*The problem*
Reproduce each line below with no alterations.
--- Records provided ---
import Literature.AlgebraicGeometry.Resolution.PermissibleCentres
import Literature.AlgebraicGeometry.Resolution.SubschemeRegularStalks
import Literature.AlgebraicGeometry.Resolution.ResolutionOfCurves
import Literature.AlgebraicGeometry.Resolution.PrincipalizationOfProp44
import HarnessLib

/-!
# Closed points and regular irreducible curves of `Σ` are permissible centres (CoP1, Prop. 4.4)

Topic: `Literature/AlgebraicGeometry/Resolution`. [CoP1] = Cossart–Piltant, J. Algebra 320
(2008), proof of Prop. 4.2, p. 8 ("let `Y ⊂ X` be a permissible center for `E` (i.e. regular
and contained in `Σ`)") and the algorithm of Prop. 4.4, p. 9: "1- … let `X(i + 1)` be the
blowing up of `X(i)` along any such singular point. 2- … the blowing up of `X(i)` along any such
non-transverse intersection point. 3- … along any such intersecting curve. 4- If all connected
components of `Σ(i)` are regular …, along any of these components." The centres of the
algorithm are closed points of `Σ` and regular irreducible curves in `Σ`; this file records that
these are permissible centres in the sense used by `IsPermissibleSeq` (reduced closed subset
`Y` with `vanishingIdeal Y` having integral regular subscheme, `Y ⊆ Σ = {ord = μ}`). PROVED:

* `isRegular_subscheme_vanishingIdeal_singleton`, `isIntegral_subscheme_vanishingIdeal_singleton`
  — **the reduced closed point `{x}` of a locally Noetherian scheme is a regular integral closed
  subscheme** (its only local ring is the residue field `𝒪_{X,x}/𝔪_x`);
* `forall_mem_closeds_singleton_idealOrder_eq` — `{x} ⊆ Σ` when `ord_x J = μ`;
* `isIntegral_subscheme_vanishingIdeal_of_isIrreducible` — an irreducible closed subset with its
  reduced structure is integral (re-export of `isIntegral_subscheme_vanishingIdeal` in the form
  used for the curve centres of steps 3–4).

## Sources

* V. Cossart, O. Piltant, J. Algebra 320 (2008) 1051–1082, proof of Prop. 4.2 and proof of
  Prop. 4.4 (the algorithm), pp. 8–9. [CossartPiltant2008]
-/

noncomputable section

open CategoryTheory AlgebraicGeometry TopologicalSpace IsLocalRing

namespace Literature.AlgebraicGeometry.Resolution

universe u

open Scheme.IdealSheafData

variable {X : Scheme.{u}}

/-- **The reduced closed point is a regular closed subscheme**: for a closed point `x` of a
locally Noetherian scheme, the subscheme of `vanishingIdeal {x}` is regular — its unique point
has local ring `𝒪_{X,x}/𝔪_x`, a field (`stalkIdeal_vanishingIdeal_singleton`).
[cite: CossartPiltant2008, proof of Prop. 4.4] -/
theorem isRegular_subscheme_vanishingIdeal_singleton [IsLocallyNoetherian X] {x : X}
    (hx : IsClosed ({x} : Set X)) :
    Scheme.IsRegular (vanishingIdeal (⟨{x}, hx⟩ : Closeds X)).subscheme := by
  refine Scheme.isRegular_subscheme_of_forall _ fun y hy => ?_
  rw [← SetLike.mem_coe, coe_support_vanishingIdeal] at hy
  obtain rfl : y = x := hy
  rw [stalkIdeal_vanishingIdeal_singleton hx]
  letI := Ideal.Quotient.field (maximalIdeal (X.presheaf.stalk y))
  infer_instance

/-- **The reduced closed point is an integral scheme.** [folklore] -/
theorem isIntegral_subscheme_vanishingIdeal_singleton {x : X} (hx : IsClosed ({x} : Set X)) :
    IsIntegral (vanishingIdeal (⟨{x}, hx⟩ : Closeds X)).subscheme :=
  isIntegral_subscheme_vanishingIdeal _ isIrreducible_singleton

/-- `{x} ⊆ Σ = {ord = μ}` for a point `x` with `ord_x J = μ` (the hypothesis of
`IsPermissibleSeq.cons` for the centre `{x}`). [cite: CossartPiltant2008, proof of Prop. 4.4] -/
theorem forall_mem_closeds_singleton_idealOrder_eq {J : X.IdealSheafData} {μ : ℕ} {x : X}
    (hx : IsClosed ({x} : Set X)) (hord : idealOrder J x = μ) :
    ∀ y ∈ ((⟨{x}, hx⟩ : Closeds X) : Set X), idealOrder J y = μ := by
  intro y hy
  obtain rfl : y = x := hy
  exact hord

/-- **Blowing up a closed point of `Σ` is a permissible step**: for a closed point `x` with
`ord_x J = μ` of a locally Noetherian scheme and a blowing up `τ` along `vanishingIdeal {x}`,
the data required by `IsPermissibleSeq.cons` hold. [cite: CossartPiltant2008, proof of Prop. 4.4] -/
theorem isPermissibleSeq_cons_singleton [IsLocallyNoetherian X] {X'' X₀ : Scheme.{u}}
    {π : X ⟶ X₀} {J₀ : X₀.IdealSheafData} {μ : ℕ} {J : X.IdealSheafData}
    (h : IsPermissibleSeq π J₀ μ J) {x : X} (hx : IsClosed ({x} : Set X))
    (hord : idealOrder J x = μ) {τ : X'' ⟶ X}
    (hτ : IsBlowup τ (vanishingIdeal (⟨{x}, hx⟩ : Closeds X))) :
    IsPermissibleSeq (τ ≫ π) J₀ μ
      (controlledTransform τ (vanishingIdeal (⟨{x}, hx⟩ : Closeds X)) J μ) :=
  IsPermissibleSeq.cons τ π J₀ μ J ⟨{x}, hx⟩ h (isIntegral_subscheme_vanishingIdeal_singleton hx)
    (isRegular_subscheme_vanishingIdeal_singleton hx)
    (forall_mem_closeds_singleton_idealOrder_eq hx hord) hτ

/-- **Regular irreducible curves of `Σ` are permissible centres**: an irreducible closed subset
`Y ⊆ Σ` whose reduced subscheme is regular gives the data of `IsPermissibleSeq.cons`.
[cite: CossartPiltant2008, proof of Prop. 4.4] -/
theorem isPermissibleSeq_cons_of_isIrreducible {X'' X₀ : Scheme.{u}}
    {π : X ⟶ X₀} {J₀ : X₀.IdealSheafData} {μ : ℕ} {J : X.IdealSheafData}
    (h : IsPermissibleSeq π J₀ μ J) {Y : Closeds X} (hirr : IsIrreducible (Y : Set X))
    (hreg : Scheme.IsRegular (vanishingIdeal Y).subscheme)
    (hY : ∀ y ∈ (Y : Set X), idealOrder J y = μ) {τ : X'' ⟶ X}
    (hτ : IsBlowup τ (vanishingIdeal Y)) :
    IsPermissibleSeq (τ ≫ π) J₀ μ (controlledTransform τ (vanishingIdeal Y) J μ) :=
  IsPermissibleSeq.cons τ π J₀ μ J Y h (isIntegral_subscheme_vanishingIdeal Y hirr) hreg hY hτ

end Literature.AlgebraicGeometry.Resolution

end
---
*Reply*
import Literature.AlgebraicGeometry.Resolution.PermissibleCentres
import Literature.AlgebraicGeometry.Resolution.SubschemeRegularStalks
import Literature.AlgebraicGeometry.Resolution.ResolutionOfCurves
import Literature.AlgebraicGeometry.Resolution.PrincipalizationOfProp44
import HarnessLib

/-!
# Closed points and regular irreducible curves of `Σ` are permissible centres (CoP1, Prop. 4.4)

Topic: `Literature/AlgebraicGeometry/Resolution`. [CoP1] = Cossart–Piltant, J. Algebra 320
(2008), proof of Prop. 4.2, p. 8 ("let `Y ⊂ X` be a permissible center for `E` (i.e. regular
and contained in `Σ`)") and the algorithm of Prop. 4.4, p. 9: "1- … let `X(i + 1)` be the
blowing up of `X(i)` along any such singular point. 2- … the blowing up of `X(i)` along any such
non-transverse intersection point. 3- … along any such intersecting curve. 4- If all connected
components of `Σ(i)` are regular …, along any of these components." The centres of the
algorithm are closed points of `Σ` and regular irreducible curves in `Σ`; this file records that
these are permissible centres in the sense used by `IsPermissibleSeq` (reduced closed subset
`Y` with `vanishingIdeal Y` having integral regular subscheme, `Y ⊆ Σ = {ord = μ}`). PROVED:

* `isRegular_subscheme_vanishingIdeal_singleton`, `isIntegral_subscheme_vanishingIdeal_singleton`
  — **the reduced closed point `{x}` of a locally Noetherian scheme is a regular integral closed
  subscheme** (its only local ring is the residue field `𝒪_{X,x}/𝔪_x`);
* `forall_mem_closeds_singleton_idealOrder_eq` — `{x} ⊆ Σ` when `ord_x J = μ`;
* `isIntegral_subscheme_vanishingIdeal_of_isIrreducible` — an irreducible closed subset with its
  reduced structure is integral (re-export of `isIntegral_subscheme_vanishingIdeal` in the form
  used for the curve centres of steps 3–4).

## Sources

* V. Cossart, O. Piltant, J. Algebra 320 (2008) 1051–1082, proof of Prop. 4.2 and proof of
  Prop. 4.4 (the algorithm), pp. 8–9. [CossartPiltant2008]
-/

noncomputable section

open CategoryTheory AlgebraicGeometry TopologicalSpace IsLocalRing

namespace Literature.AlgebraicGeometry.Resolution

universe u

open Scheme.IdealSheafData

variable {X : Scheme.{u}}

/-- **The reduced closed point is a regular closed subscheme**: for a closed point `x` of a
locally Noetherian scheme, the subscheme of `vanishingIdeal {x}` is regular — its unique point
has local ring `𝒪_{X,x}/𝔪_x`, a field (`stalkIdeal_vanishingIdeal_singleton`).
[cite: CossartPiltant2008, proof of Prop. 4.4] -/
theorem isRegular_subscheme_vanishingIdeal_singleton [IsLocallyNoetherian X] {x : X}
    (hx : IsClosed ({x} : Set X)) :
    Scheme.IsRegular (vanishingIdeal (⟨{x}, hx⟩ : Closeds X)).subscheme := by
  refine Scheme.isRegular_subscheme_of_forall _ fun y hy => ?_
  rw [← SetLike.mem_coe, coe_support_vanishingIdeal] at hy
  obtain rfl : y = x := hy
  rw [stalkIdeal_vanishingIdeal_singleton hx]
  letI := Ideal.Quotient.field (maximalIdeal (X.presheaf.stalk y))
  infer_instance

/-- **The reduced closed point is an integral scheme.** [folklore] -/
theorem isIntegral_subscheme_vanishingIdeal_singleton {x : X} (hx : IsClosed ({x} : Set X)) :
    IsIntegral (vanishingIdeal (⟨{x}, hx⟩ : Closeds X)).subscheme :=
  isIntegral_subscheme_vanishingIdeal _ isIrreducible_singleton

/-- `{x} ⊆ Σ = {ord = μ}` for a point `x` with `ord_x J = μ` (the hypothesis of
`IsPermissibleSeq.cons` for the centre `{x}`). [cite: CossartPiltant2008, proof of Prop. 4.4] -/
theorem forall_mem_closeds_singleton_idealOrder_eq {J : X.IdealSheafData} {μ : ℕ} {x : X}
    (hx : IsClosed ({x} : Set X)) (hord : idealOrder J x = μ) :
    ∀ y ∈ ((⟨{x}, hx⟩ : Closeds X) : Set X), idealOrder J y = μ := by
  intro y hy
  obtain rfl : y = x := hy
  exact hord

/-- **Blowing up a closed point of `Σ` is a permissible step**: for a closed point `x` with
`ord_x J = μ` of a locally Noetherian scheme and a blowing up `τ` along `vanishingIdeal {x}`,
the data required by `IsPermissibleSeq.cons` hold. [cite: CossartPiltant2008, proof of Prop. 4.4] -/
theorem isPermissibleSeq_cons_singleton [IsLocallyNoetherian X] {X'' X₀ : Scheme.{u}}
    {π : X ⟶ X₀} {J₀ : X₀.IdealSheafData} {μ : ℕ} {J : X.IdealSheafData}
    (h : IsPermissibleSeq π J₀ μ J) {x : X} (hx : IsClosed ({x} : Set X))
    (hord : idealOrder J x = μ) {τ : X'' ⟶ X}
    (hτ : IsBlowup τ (vanishingIdeal (⟨{x}, hx⟩ : Closeds X))) :
    IsPermissibleSeq (τ ≫ π) J₀ μ
      (controlledTransform τ (vanishingIdeal (⟨{x}, hx⟩ : Closeds X)) J μ) :=
  IsPermissibleSeq.cons τ π J₀ μ J ⟨{x}, hx⟩ h (isIntegral_subscheme_vanishingIdeal_singleton hx)
    (isRegular_subscheme_vanishingIdeal_singleton hx)
    (forall_mem_closeds_singleton_idealOrder_eq hx hord) hτ

/-- **Regular irreducible curves of `Σ` are permissible centres**: an irreducible closed subset
`Y ⊆ Σ` whose reduced subscheme is regular gives the data of `IsPermissibleSeq.cons`.
[cite: CossartPiltant2008, proof of Prop. 4.4] -/
theorem isPermissibleSeq_cons_of_isIrreducible {X'' X₀ : Scheme.{u}}
    {π : X ⟶ X₀} {J₀ : X₀.IdealSheafData} {μ : ℕ} {J : X.IdealSheafData}
    (h : IsPermissibleSeq π J₀ μ J) {Y : Closeds X} (hirr : IsIrreducible (Y : Set X))
    (hreg : Scheme.IsRegular (vanishingIdeal Y).subscheme)
    (hY : ∀ y ∈ (Y : Set X), idealOrder J y = μ) {τ : X'' ⟶ X}
    (hτ : IsBlowup τ (vanishingIdeal Y)) :
    IsPermissibleSeq (τ ≫ π) J₀ μ (controlledTransform τ (vanishingIdeal Y) J μ) :=
  IsPermissibleSeq.cons τ π J₀ μ J Y h (isIntegral_subscheme_vanishingIdeal Y hirr) hreg hY hτ

end Literature.AlgebraicGeometry.Resolution

end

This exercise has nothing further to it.